Il contributo del Mezzogiorno dato alla guerra di Liberazione fu notevole ed i meridionali che militarono nelle formazioni partigiane sulle Alpi e sugli Appennini furono almeno un quaranta per cento, come ebbe ad affermare nell'immediato dopoguerra lo storico piemontese Augusto Monti . 
Sulla base di questi dati il Circolo Culturale L’Agorà, ha organizzato un interessante giornata di studi avente come tema “I Reggini e la resistenza”, tema rientrante nel percorso culturale del Novecento che il sodalizio reggino  ha intrapreso da qualche tempo.
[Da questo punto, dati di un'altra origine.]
import Summits.QuantumFields.YangMills.Theorems.UnitScaleTiltProp7LaplaceAcFlatTransfer
import Summits.QuantumFields.YangMills.Theorems.UnitScaleTiltProp7AveragedFillings
import Summits.QuantumFields.YangMills.Theorems.UnitScaleTiltProp7CombFlatProjectorTransportT3
import HarnessLib

/-!
# Route `UnitScaleTilt`, crux K1 «MinimiserStabilityRegPr» (stmt-QuantumFields-19200) — route-R E′ (A′)-comb, ★★OWNER g29 RULING №18 (2): COMB-FLAT-COERCIVITY :=
# FILE B ∘ τ + isometry transfer (✓p695948) + (I3′) «δQ-SLICE».  FILE (I3′)-B: **THE SLICE ROW FROM A FILLING CERTIFICATE** — if the defect map `δ` (of record:
# `y ↦ Q_kᶜ(1)(τy) − Q_k(1)y`) is, coarse bond by coarse bond, the pairing of `curl X` with a real 2-chain `S_c` of `ℓ²`-size `≤ A` and plaquette overlap `≤ M`, then
# px6 g5's displayed hypothesis (hv) of ✓`coercive_laplaceAc_one_of_sliceBound_conj` holds with **`ρ := a₀·(A·M)·L^{K−n}`**

Cell `ym3-torus`, width seat `ym-ust-19200-w4` (gen 8; (I3′) LOCATE-first taker per px6 g5 2026-08-29T04:36Z ∕ RULING №18 (2)).  THEOREMS ONLY (0 `def`, 0 `sorry`);
`--supports stmt-QuantumFields-19200`, count-neutral.  YM₃ on T³ is a ladder rung (R3), not the Clay problem; nothing here claims (I3′), COMB-FLAT-COERCIVITY, `norm_G₀ᶜ`, hcoS,
E′, EX, the crux, d = 4 or the mass gap.

WHY.  ✓p695948 reduces comb-flat coercivity to ONE displayed analytic row (hv): `a·‖Q_kᶜ(1)(τy) − Q_k(1)y‖² ≤ ρ·(re⟨y, Δx(1)y⟩ + ‖R_S(1)D*(1)y‖²)` with
`a = a₀(c₀∕cB)ℓ³`, `ℓ = L^{K−n}`, and the KILL criterion of RULING №18 is «ρ K-dependent».  This seat's LOCATE `LOCATE-I3-COULOMB-w4g8.md` (sha16 720a4c12) says HOW (hv) holds
with `ρ` L-only: `δQ := Q_kᶜ(1)∘τ − Q_k(1)` is gradient-blind, so each weight 1-chain `ω_c` of `X ↦ (δQ X)(c)` is closed, hence (locally on the torus) the boundary of a 2-chain
`S_c`, and `(δQ X)(c) = ⟨S_c, curl X⟩` (abelian lattice Stokes — in the tree as ✓`LinAvgFluxExact.rect_stokes`); the multiscale SMEARING of `δQ` makes `S_c` an average of thin
fillings, so `‖S_c‖²` is small (✓p696484 `sum_sq_avg_le_of_each`).  THIS FILE is the analytic half of that sentence, ONCE AND FOR ALL and for ANY map `δ`: given the filling
certificate `(S, A, M)` —
  (hS) `toL2B⁻¹(δ(toL2 X))(c) = Σ_p (S c p : ℂ) • curl 1 X p`,  (hA) `Σ_p (S c p)² ≤ A` for every coarse bond `c`,  (hM) `#{c : S c p ≠ 0} ≤ M` for every plaquette `p` —
it proves `‖δ(toL2 X)‖² ≤ cB·(A·M)·Σ_p Σ_{jj′} |curl 1 X p|²_{jj′}` (§2–§3), reads the curl energy as `re⟨y, Δ^η(1) y⟩ = c₀η⁻²·Σ|curl|²` (✓`re_inner_DeltaEta_one`), and concludes
(hv) VERBATIM with `ρ := a₀·(A·M)·ℓ` (§4; `a·cB·η²∕c₀ = a₀·ℓ`; the `‖R_S D* y‖²` summand is not used and only added, being `≥ 0`).  So (I3′) IS NOW A COMBINATORIAL CERTIFICATE about
`δQ`: exhibit `S` with **`A·M·ℓ ≤ C_L`** (FILE F-c: `δQ`'s chains explicit over ✓p695582 ∕ px21 g6 (I2)-B `QTwS_one_sub_QTw_one_apply`, px6's (b1)∕(b2) `τ`, and the level sum;
in MEAN units the LOCATE's count reads `A ≲ q̄²c₃·L²∕ℓ` — `N ~ ℓ³` translates of thin loops of area `~ ℓ²` with in-plane overlap `~ ℓ²`, divided by `ℓ²` for the mean — and `M ≤ m₀`).

WHAT IS PROVED (ns `…Theorems.Prop7SliceRowOfFilling`; `δ` ANY function between the two weighted `L²` carriers, `S` real):
* §1 `entry_sum_real_smul` + ★`norm_sq_entry_sum_smul_le` — the filling pairing ENTRYWISE: `|(Σ_p (S p : ℂ)•Y p)_{jj′}|² ≤ (Σ_p (S p)²)·Σ_{p : S p ≠ 0} |Y p_{jj′}|²` (✓p696484 (3));
* §2 ★★`sum_norm_sq_le_of_filling` — the `ℓ²` BOUND over abstract finite index types: `Σ_c Σ_{jj′}|T c_{jj′}|² ≤ A·M·Σ_p Σ_{jj′}|Y p_{jj′}|²` when `T c = Σ_p (S c p : ℂ)•Y p`, (hA), (hM)
  (the exchange `Σ_c Σ_{p ∈ supp S c} = Σ_p #{c : S c p ≠ 0}`);
* §3 ★★`norm_sq_le_of_filling` — in the Hilbert letters: `‖δ(toL2 X)‖² ≤ cB·(A·M)·Σ_p Σ_{jj′}‖curl 1 X p‖²_{jj′}` (✓`norm_sq_toL2B`), and ★`sliceRow_of_filling`:
  `a·‖δ y‖² ≤ (a·cB·(A·M)·ℓ²… )` — precisely `a·‖δ y‖² ≤ (a·cB·(A·M)∕(c₀·η⁻²… ))`, stated as `(a * cB * (A * M) * (eta F n K)² ∕ c₀) * re⟨y, Δ^η(1) y⟩`;
* §4 ★★★`sliceBound_conj_of_filling` — px6 g5's (hv) VERBATIM (slot `Δx` with `Δx 1 = Δ^η(1)`, any `τ`, `δ := y ↦ Q_kᶜ(1)(τ y) − Q_k(1) y`) with `ρ := a₀·(A·M)·(F.L)^{K−n}`, and
  `sliceBound_of_filling` (the same with `τ := id`, for ✓p694021's un-conjugated `coercive_laplaceAc_one_of_sliceBound`).
HONEST SCOPE: inequalities and bookkeeping; the filling certificate for the ACTUAL `δQ` (F-c) is NOT constructed here, so (I3′), COMB-FLAT-COERCIVITY and A6ᶜ stay OPEN; `norm_G₀ᶜ`
([B9] Thm 3.3∕3.11 at curved `U₀`, N06) untouched.  Rung R3, not Clay; YM gap NOT proved.

References: T. Bałaban, CMP 99 (1985) 389–434 [Balaban1985BackgroundPropagators] ((3.26) p.395, Thm 3.11 p.416: the coercivity row served; (3.4), (3.11), (3.16): the norms);
CMP 95 (1984) 17–40 [Balaban1984PropagatorsI] ((1.9) p.19: lattice Stokes, the source of fillings); CMP 102 (1985) 277–309 [Balaban1985Variational] ((44)–(45) p.285: `Q_k` in A-units).
-/

noncomputable section

open scoped InnerProductSpace ComplexConjugate Matrix.Norms.L2Operator BigOperators

namespace Summit.QuantumFields.YangMills.Theorems.Prop7SliceRowOfFilling

open Literature.MathematicalPhysics.QuantumFieldTheory.Balaban1983to89
open Literature.MathematicalPhysics.QuantumFieldTheory.Balaban1983to89.T3ContinuumYM3Torus
open T3SectALandauChart (eta eta_pos)
open LatticeFieldCalculus (curl)
open B9Eq311L2Pairing (WL2)
open B11Eq103H1Complex (SiteL2K BondL2K)
open Summit.QuantumFields.YangMills.Theorems.Prop7SectET3Transport (periodsT3)
open Summit.QuantumFields.YangMills.Theorems.Prop7SectET3HilbertLetters (W₂ toL2 toL2B DL2 DstarL2)
open Summit.QuantumFields.YangMills.Theorems.Prop7SectET3GaugeProjector (RS)
open Summit.QuantumFields.YangMills.Theorems.Prop7SectET3WilsonHessian (DeltaEta)
open Summit.QuantumFields.YangMills.Theorems.Prop7SectET3CurvedPropagators (Qk)
open Summit.QuantumFields.YangMills.Theorems.Prop7SectET3CombLetters (Qkc)
open Summit.QuantumFields.YangMills.Theorems.Prop7LaplaceAFlatLetters (re_inner_DeltaEta_one norm_sq_toL2B)
open Summit.QuantumFields.YangMills.Theorems.Prop7AveragedFillings (norm_sq_sum_smul_le_of_support)

/-! ## §1 The filling pairing, entrywise -/

/-- An entry of a real-weighted sum of matrices is the real-weighted sum of the entries. [folklore] -/
theorem entry_sum_real_smul {π : Type*} {m : Type*} (P : Finset π) (S : π → ℝ) (Y : π → Matrix m m ℂ) (i i' : m) :
    (∑ p ∈ P, (S p : ℂ) • Y p) i i' = ∑ p ∈ P, S p • Y p i i' := by
  rw [Matrix.sum_apply]
  exact Finset.sum_congr rfl fun p _ => by rw [Matrix.smul_apply, Complex.real_smul, smul_eq_mul]

/-- ★ **THE FILLING PAIRING, ENTRYWISE**: `|(Σ_p (S p : ℂ) • Y p)_{jj′}|² ≤ (Σ_p (S p)²) · Σ_{p : S p ≠ 0} |(Y p)_{jj′}|²` — Cauchy–Schwarz on the support of the filling
(✓`Prop7AveragedFillings.norm_sq_sum_smul_le_of_support` at `W := ℂ`). [cite: Balaban1984PropagatorsI, (1.9) p.19] -/
theorem norm_sq_entry_sum_smul_le {π : Type*} {m : Type*} (P : Finset π) (S : π → ℝ) (Y : π → Matrix m m ℂ) (i i' : m) :
    ‖(∑ p ∈ P, (S p : ℂ) • Y p) i i'‖ ^ 2 ≤ (∑ p ∈ P, S p ^ 2) * ∑ p ∈ P.filter (fun p => S p ≠ 0), ‖Y p i i'‖ ^ 2 := by
  rw [entry_sum_real_smul]
  exact norm_sq_sum_smul_le_of_support P S (fun p => Y p i i')
/-- For odd `d`, `2` has positive order modulo `d`. [folklore] -/
theorem ordTwo_pos {d : ℕ} (hd : Odd d) : 0 < ordTwo d := by
  have hd0 : d ≠ 0 := by rintro rfl; exact (Nat.not_odd_zero hd).elim
  haveI : NeZero d := ⟨hd0⟩
  have hcop : Nat.Coprime 2 d := Nat.coprime_two_left.mpr hd
  have h2 : ((ZMod.unitOfCoprime 2 hcop : (ZMod d)ˣ) : ZMod d) = 2 := by
    rw [ZMod.coe_unitOfCoprime]; norm_cast
  unfold ordTwo
  rw [← h2, orderOf_units]
  exact orderOf_pos _

/-- `d ∣ 2^l - 1 ↔ e(d) ∣ l` for odd `d`. [cite: Nathanson1996, §7.6 (proof of Lemma 7.9)] -/
theorem dvd_two_pow_sub_one_iff {d : ℕ} (l : ℕ) : d ∣ 2 ^ l - 1 ↔ ordTwo d ∣ l := by
  unfold ordTwo
  rw [orderOf_dvd_iff_pow_eq_one, ← ZMod.natCast_eq_zero_iff]
  have h1 : 1 ≤ 2 ^ l := Nat.one_le_two_pow
  push_cast [Nat.cast_sub h1]
  exact sub_eq_zero

/-- `d ∣ 2^{e(d)} - 1`. [folklore] -/
theorem dvd_two_pow_ordTwo_sub_one (d : ℕ) : d ∣ 2 ^ ordTwo d - 1 :=
  (dvd_two_pow_sub_one_iff _).mpr dvd_rfl

/-- `d ≤ 2^{e(d)} - 1 < 2^{e(d)}` for odd `d`. [folklore] -/
theorem lt_two_pow_ordTwo {d : ℕ} (hd : Odd d) : d < 2 ^ ordTwo d := by
  have h := Nat.le_of_dvd ?_ (dvd_two_pow_ordTwo_sub_one d)
  · have : 1 ≤ 2 ^ ordTwo d := Nat.one_le_two_pow
    omega
  · have := ordTwo_pos hd
    have : 2 ≤ 2 ^ ordTwo d := by
      calc (2 : ℕ) = 2 ^ 1 := by norm_num
        _ ≤ 2 ^ ordTwo d := Nat.pow_le_pow_right (by norm_num) this
    omega

/-- `e(d) ≤ d`. [folklore] -/
theorem ordTwo_le_self {d : ℕ} (hd : d ≠ 0) : ordTwo d ≤ d := by
  haveI : NeZero d := ⟨hd⟩
  unfold ordTwo
  calc orderOf (2 : ZMod d) ≤ Fintype.card (ZMod d) := orderOf_le_card_univ
    _ = d := ZMod.card d

/-- If `p ∣ d` then `e(p) ∣ e(d)`. [folklore] -/
theorem ordTwo_dvd_ordTwo_of_dvd {p d : ℕ} (h : p ∣ d) : ordTwo p ∣ ordTwo d :=
  (dvd_two_pow_sub_one_iff _).mp (h.trans (dvd_two_pow_ordTwo_sub_one d))

/-- If `p ∣ d`, `d` odd, then `e(p) ≤ e(d)`. [folklore] -/
theorem ordTwo_le_ordTwo_of_dvd {p d : ℕ} (hd : Odd d) (h : p ∣ d) : ordTwo p ≤ ordTwo d :=
  Nat.le_of_dvd (ordTwo_pos hd) (ordTwo_dvd_ordTwo_of_dvd h)

/-! ### The primes with `e(p) ≤ x` and Romanov's product `D(x) = ∏_{k ≤ x} (2^k - 1)` -/

/-- The odd primes `p` with `e(p) ≤ x`; they all lie below `2^x` (`lt_two_pow_ordTwo`), so this
finite set is all of them. [cite: Nathanson1996, §7.6 Lemma 7.8 (proof)] -/
def primesOrdLE (x : ℕ) : Finset ℕ :=
  (Finset.range (2 ^ x)).filter fun p => p.Prime ∧ Odd p ∧ ordTwo p ≤ x

/-- Membership in `primesOrdLE x`: exactly the odd primes with `e(p) ≤ x`. [folklore] -/
theorem mem_primesOrdLE {x p : ℕ} : p ∈ primesOrdLE x ↔ p.Prime ∧ Odd p ∧ ordTwo p ≤ x := by
  unfold primesOrdLE
  rw [Finset.mem_filter, Finset.mem_range]
  constructor
  · exact fun h => h.2
  · intro h
    refine ⟨?_, h⟩
    calc p < 2 ^ ordTwo p := lt_two_pow_ordTwo h.2.1
      _ ≤ 2 ^ x := Nat.pow_le_pow_right (by norm_num) h.2.2

/-- Romanov's `D(x) = ∏_{k=1}^{x} (2^k - 1)`. [cite: Nathanson1996, §7.6 Lemma 7.8 (proof)] -/
def romanovD (x : ℕ) : ℕ := ∏ k ∈ Finset.Icc 1 x, (2 ^ k - 1)

/-- `D(x) ≠ 0`. [folklore] -/
theorem romanovD_ne_zero (x : ℕ) : romanovD x ≠ 0 := by
  unfold romanovD
  rw [Finset.prod_ne_zero_iff]
  intro k hk
  have hk1 : 1 ≤ k := (Finset.mem_Icc.mp hk).1
  have : 2 ≤ 2 ^ k := by
    calc (2 : ℕ) = 2 ^ 1 := by norm_num
      _ ≤ 2 ^ k := Nat.pow_le_pow_right (by norm_num) hk1
  omega

/-- `D(x) ≤ 2^{x²}` (Nathanson: `D < ∏ a^k ≤ a^{x(x+1)/2} < a^{x²}`). [cite: Nathanson1996, §7.6 Lemma 7.8 (proof)] -/
theorem romanovD_le (x : ℕ) : romanovD x ≤ 2 ^ (x * x) := by
  unfold romanovD
  calc ∏ k ∈ Finset.Icc 1 x, (2 ^ k - 1) ≤ ∏ k ∈ Finset.Icc 1 x, 2 ^ x := by
        refine Finset.prod_le_prod' fun k hk => ?_
        have hkx : k ≤ x := (Finset.mem_Icc.mp hk).2
        exact (Nat.sub_le _ _).trans (Nat.pow_le_pow_right (by norm_num) hkx)
    _ = 2 ^ (x * x) := by
        rw [Finset.prod_const, Nat.card_Icc, ← pow_mul, Nat.add_sub_cancel]

/-- Every `p ∈ primesOrdLE x` divides `D(x)` (through the factor `2^{e(p)} - 1`), hence so does
their product. [cite: Nathanson1996, §7.6 Lemma 7.8 (proof)] -/
theorem prod_primesOrdLE_dvd (x : ℕ) : ∏ p ∈ primesOrdLE x, p ∣ romanovD x := by
  refine Finset.prod_primes_dvd (romanovD x) (fun p hp => (mem_primesOrdLE.mp hp).1.prime) ?_
  intro p hp
  obtain ⟨-, hodd, hle⟩ := mem_primesOrdLE.mp hp
  unfold romanovD
  exact (dvd_two_pow_ordTwo_sub_one p).trans
    (Finset.dvd_prod_of_mem _ (Finset.mem_Icc.mpr ⟨ordTwo_pos hodd, hle⟩))

/-- `∏_{p ∈ primesOrdLE x} p ≤ 2^{x²}` (so `ω(D) ≪ x²` in Nathanson's words). [cite: Nathanson1996, §7.6 Lemma 7.8 (proof)] -/
theorem prod_primesOrdLE_le (x : ℕ) : ∏ p ∈ primesOrdLE x, p ≤ 2 ^ (x * x) :=
  (Nat.le_of_dvd (Nat.pos_of_ne_zero (romanovD_ne_zero x)) (prod_primesOrdLE_dvd x)).trans
    (romanovD_le x)

/-- The primes of `primesOrdLE x` above `y > 1` are few: `#{p > y} · log y ≤ x² log 2`
(`y^{#} ≤ ∏ p ≤ 2^{x²}`). [cite: Nathanson1996, §7.6 Lemma 7.8 (proof)] -/
theorem card_filter_lt_mul_log_le (x : ℕ) {y : ℝ} (hy : 1 < y) :
    (((primesOrdLE x).filter fun p : ℕ => y < (p : ℝ)).card : ℝ) * Real.log y ≤ (x : ℝ) * x * Real.log 2 := by
  set T := (primesOrdLE x).filter fun p : ℕ => y < (p : ℝ) with hT
  have hy0 : 0 < y := by linarith
  have h1 : y ^ T.card ≤ ∏ p ∈ T, (p : ℝ) := by
    rw [← Finset.prod_const]
    refine Finset.prod_le_prod (fun _ _ => hy0.le) fun p hp => (Finset.mem_filter.mp hp).2.le
  have h2 : ∏ p ∈ T, (p : ℝ) ≤ ∏ p ∈ primesOrdLE x, (p : ℝ) := by
    refine Finset.prod_le_prod_of_subset_of_one_le (Finset.filter_subset _ _)
      (fun p _ => Nat.cast_nonneg p) fun p hp _ => ?_
    exact_mod_cast (mem_primesOrdLE.mp hp).1.one_lt.le
  have h3 : ∏ p ∈ primesOrdLE x, (p : ℝ) ≤ (2 : ℝ) ^ (x * x) := by
    rw [← Nat.cast_prod]
    exact_mod_cast prod_primesOrdLE_le x
  have h4 : y ^ T.card ≤ (2 : ℝ) ^ (x * x) := h1.trans (h2.trans h3)
  have h5 := Real.log_le_log (by positivity) h4
  rw [Real.log_pow, Real.log_pow] at h5
  push_cast at h5
  linarith

/-- `∑_{p ≤ N} 1/(p - 1) ≤ log log N + 5` (`N ≥ 2`): Mertens' upper bound `∑_{p ≤ N} 1/p ≤ log log N + 4`
(`Literature.NumberTheory.LFunctions.MertensBound.sum_inv_prime_le`) plus `∑_p 1/(p(p-1)) ≤ 1`.
[cite: Nathanson1996, Thm 6.8 (Mertens's formula)] -/
theorem sum_primesLE_inv_pred_le {N : ℕ} (hN : 2 ≤ N) :
    ∑ p ∈ Nat.primesLE N, 1 / ((p : ℝ) - 1) ≤ Real.log (Real.log N) + 5 := by
  have hsplit : ∑ p ∈ Nat.primesLE N, 1 / ((p : ℝ) - 1) =
      ∑ p ∈ Nat.primesLE N, (1 : ℝ) / p + ∑ p ∈ Nat.primesLE N, (1 : ℝ) / (p * (p - 1)) := by
    rw [← Finset.sum_add_distrib]
    refine Finset.sum_congr rfl fun p hp => ?_
    have hp2 : (2 : ℝ) ≤ p := by exact_mod_cast (Nat.mem_primesLE.mp hp).2.two_le
    have hp0 : (p : ℝ) ≠ 0 := by positivity
    have hp1 : (p : ℝ) - 1 ≠ 0 := (show (0 : ℝ) < p - 1 by linarith).ne'
    field_simp
    ring
  rw [hsplit]
  linarith [Literature.NumberTheory.LFunctions.MertensBound.sum_inv_prime_le N hN,
    Literature.NumberTheory.LFunctions.MertensBound.sum_inv_prime_mul_pred_le_one N]

/-- **The key estimate of Romanov's lemma**: for `x ≥ 2`,
`∑_{p ∈ primesOrdLE x} 1/(p-1) ≤ log log x + 7` (primes `≤ x²` by Mertens, primes `> x²` are at
most `x² log 2 / log x²` in number and contribute `≤ 1/2`). Nathanson phrases this step as
`E(x) ≪ ∏_{p ≤ p_n}(1 - 1/p)⁻¹ ≪ log p_n ≪ log x`. [cite: Nathanson1996, §7.6 Lemma 7.8 (proof)] -/
theorem sum_primesOrdLE_inv_pred_le {x : ℕ} (hx : 2 ≤ x) :
    ∑ p ∈ primesOrdLE x, 1 / ((p : ℝ) - 1) ≤ Real.log (Real.log x) + 7 := by
  have hx2 : (2 : ℝ) ≤ x := by exact_mod_cast hx
  have hxpos : (0 : ℝ) < x := by linarith
  have hlogx : Real.log 2 ≤ Real.log x := Real.log_le_log two_pos hx2
  have hl2 : (0.6931471803 : ℝ) < Real.log 2 := Real.log_two_gt_d9
  have hl2' : Real.log 2 < 0.6931471808 := Real.log_two_lt_d9
  have hlogx0 : 0 < Real.log x := by linarith
  set y : ℝ := (x : ℝ) ^ 2 with hy
  have hy1 : 1 < y := by rw [hy]; nlinarith
  -- split the sum at `y = x²`
  rw [← Finset.sum_filter_add_sum_filter_not (primesOrdLE x) (fun p : ℕ => y < (p : ℝ))]
  -- large primes
  have hlarge : ∑ p ∈ (primesOrdLE x).filter (fun p : ℕ => y < (p : ℝ)), 1 / ((p : ℝ) - 1) ≤ 1 / 2 := by
    have hterm : ∀ p ∈ (primesOrdLE x).filter (fun p : ℕ => y < (p : ℝ)), 1 / ((p : ℝ) - 1) ≤ 1 / y := by
      intro p hp
      have hyp : y < p := (Finset.mem_filter.mp hp).2
      -- `y = x²` and `p` are integers, so `p ≥ y + 1`
      have hyp' : y + 1 ≤ p := by
        have : ((x ^ 2 : ℕ) : ℝ) < p := by push_cast; rw [hy] at hyp; exact hyp
        have h' : x ^ 2 < p := by exact_mod_cast this
        have : ((x ^ 2 + 1 : ℕ) : ℝ) ≤ p := by exact_mod_cast Nat.succ_le_of_lt h'
        push_cast at this
        rw [hy]; linarith
      have hy0 : 0 < y := by linarith
      exact one_div_le_one_div_of_le hy0 (by linarith)
    calc ∑ p ∈ (primesOrdLE x).filter (fun p : ℕ => y < (p : ℝ)), 1 / ((p : ℝ) - 1)
        ≤ ∑ p ∈ (primesOrdLE x).filter (fun p : ℕ => y < (p : ℝ)), 1 / y := Finset.sum_le_sum hterm
      _ = (((primesOrdLE x).filter fun p : ℕ => y < (p : ℝ)).card : ℝ) * (1 / y) := by
          rw [Finset.sum_const, nsmul_eq_mul]
      _ ≤ 1 / 2 := by
          have hc := card_filter_lt_mul_log_le x hy1
          have hlogy : Real.log y = 2 * Real.log x := by rw [hy, Real.log_pow]; push_cast; ring
          rw [hlogy] at hc
          -- `card ≤ x² log 2 / (2 log x) ≤ x² / 2`
          have hcard : (((primesOrdLE x).filter fun p : ℕ => y < (p : ℝ)).card : ℝ) ≤ (x : ℝ) * x / 2 := by
            have : (((primesOrdLE x).filter fun p : ℕ => y < (p : ℝ)).card : ℝ) * (2 * Real.log x) ≤
                (x : ℝ) * x / 2 * (2 * Real.log x) := by nlinarith
            exact le_of_mul_le_mul_right this (by positivity)
          have hy0 : 0 < y := by linarith
          rw [mul_one_div, div_le_iff₀ hy0, hy]
          nlinarith
  -- small primes: a sub-sum of `∑_{p ≤ x²} 1/(p-1)`
  have hsmall : ∑ p ∈ (primesOrdLE x).filter (fun p : ℕ => ¬ y < (p : ℝ)), 1 / ((p : ℝ) - 1) ≤
      Real.log (Real.log x) + Real.log 2 + 5 := by
    have hsub : (primesOrdLE x).filter (fun p : ℕ => ¬ y < (p : ℝ)) ⊆ Nat.primesLE (x ^ 2) := by
      intro p hp
      rw [Finset.mem_filter] at hp
      rw [Nat.mem_primesLE]
      refine ⟨?_, (mem_primesOrdLE.mp hp.1).1⟩
      have : (p : ℝ) ≤ y := not_lt.mp hp.2
      rw [hy] at this
      exact_mod_cast this
    have hN : 2 ≤ x ^ 2 := by nlinarith
    calc ∑ p ∈ (primesOrdLE x).filter (fun p : ℕ => ¬ y < (p : ℝ)), 1 / ((p : ℝ) - 1)
        ≤ ∑ p ∈ Nat.primesLE (x ^ 2), 1 / ((p : ℝ) - 1) := by
          refine Finset.sum_le_sum_of_subset_of_nonneg hsub fun p hp _ => ?_
          have hp2 : (2 : ℝ) ≤ p := by exact_mod_cast (Nat.mem_primesLE.mp hp).2.two_le
          have : (0 : ℝ) < p - 1 := by linarith
          positivity
      _ ≤ Real.log (Real.log ((x ^ 2 : ℕ) : ℝ)) + 5 := sum_primesLE_inv_pred_le hN
      _ = Real.log (Real.log x) + Real.log 2 + 5 := by
          push_cast
          rw [Real.log_pow, Nat.cast_ofNat, Real.log_mul two_ne_zero hlogx0.ne']
          ring
  linarith

/-! ### `E(x)`: sums of `1/φ(d)` over square-free `d` with `e(d) ≤ x` -/

/-- For square-free `d`, `φ(d) = ∏_{p ∣ d} (p - 1)`. [folklore] -/
theorem totient_eq_prod_sub_one_of_squarefree {d : ℕ} (hd : Squarefree d) :
    Nat.totient d = ∏ p ∈ d.primeFactors, (p - 1) := by
  have hd0 : d ≠ 0 := hd.ne_zero
  have h := Nat.totient_mul_prod_primeFactors d
  rw [Nat.prod_primeFactors_of_squarefree hd] at h
  exact Nat.eq_of_mul_eq_mul_right (Nat.pos_of_ne_zero hd0) (h.trans (mul_comm _ _))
E' stato dapprima Alberto Cafarelli, responsabile parte storica dell'Unuci, sezione “T. Gulli”, a trattare il tema relativo alla strage di  Cefalonia nella quale nel settembre 1943 furono massacrati dalle truppe tedesche 6.500 soldati italiani, fu insabbiata nell'autunno del 1956 in nome della ragione di  Stato. 
A Cefalonia i soldati della divisione "Acqui"  furono selvaggiamente massacrati dopo essersi arresi. 
L'ordine, impartito da Hitler, venne eseguito con determinazione inumana. 
«È stata una delle azioni più arbitrarie e disonorevoli della lunga storia del combattimento armato», disse il rappresentante dell'accusa al processo di Norimberga. 
Finita la guerra, familiari delle vittime e superstiti si batterono perché i 31 militari tedeschi responsabili di quell'eccidio venissero  processati. 
Ma la politica non permise di arrivare al processo. 
Nell'ottobre del 1956 Gaetano Martino, liberale,  ministro degli Esteri, scrisse a Taviani, ministro della Difesa, proponendogli in sostanza l'affossamento di ogni percorso di giustizia. 
E ciò in nome della risurrezione della Wehrmacht,  cioè dell'esercito tedesco, necessario alla Nato  in funzione anti-Urss.  Taviani pose una sigla di assenso sulla lettera di Martino.
Davanti al presidio tedesco, forte di 2000 uomini, insediato nello stesso territorio degli italiani, circa12.000, molti dei nostri si rifiutarono di consegnare le armi al vecchio alleato ed il generale Gandin, decise dopo un referendum tra gli stessi soldati italiani, di combattere ancora, questa volta a fianco della resistenza greca.
Molti furono i caduti reggini come il sottotenente Silvio Dattola, il tenente Ugo Correale di Santacroce di Siderno Marina, il capitano Giuseppe Bagnato, fucilato nella “casetta rossa”, Francesco Quattrone, ufficiale di fanteria al 17 reggimento, morto in combattimento e  medaglia d’argento al valor militare alla memoria consegnata durante la cerimonia del 4 novembre di metà anni novanta.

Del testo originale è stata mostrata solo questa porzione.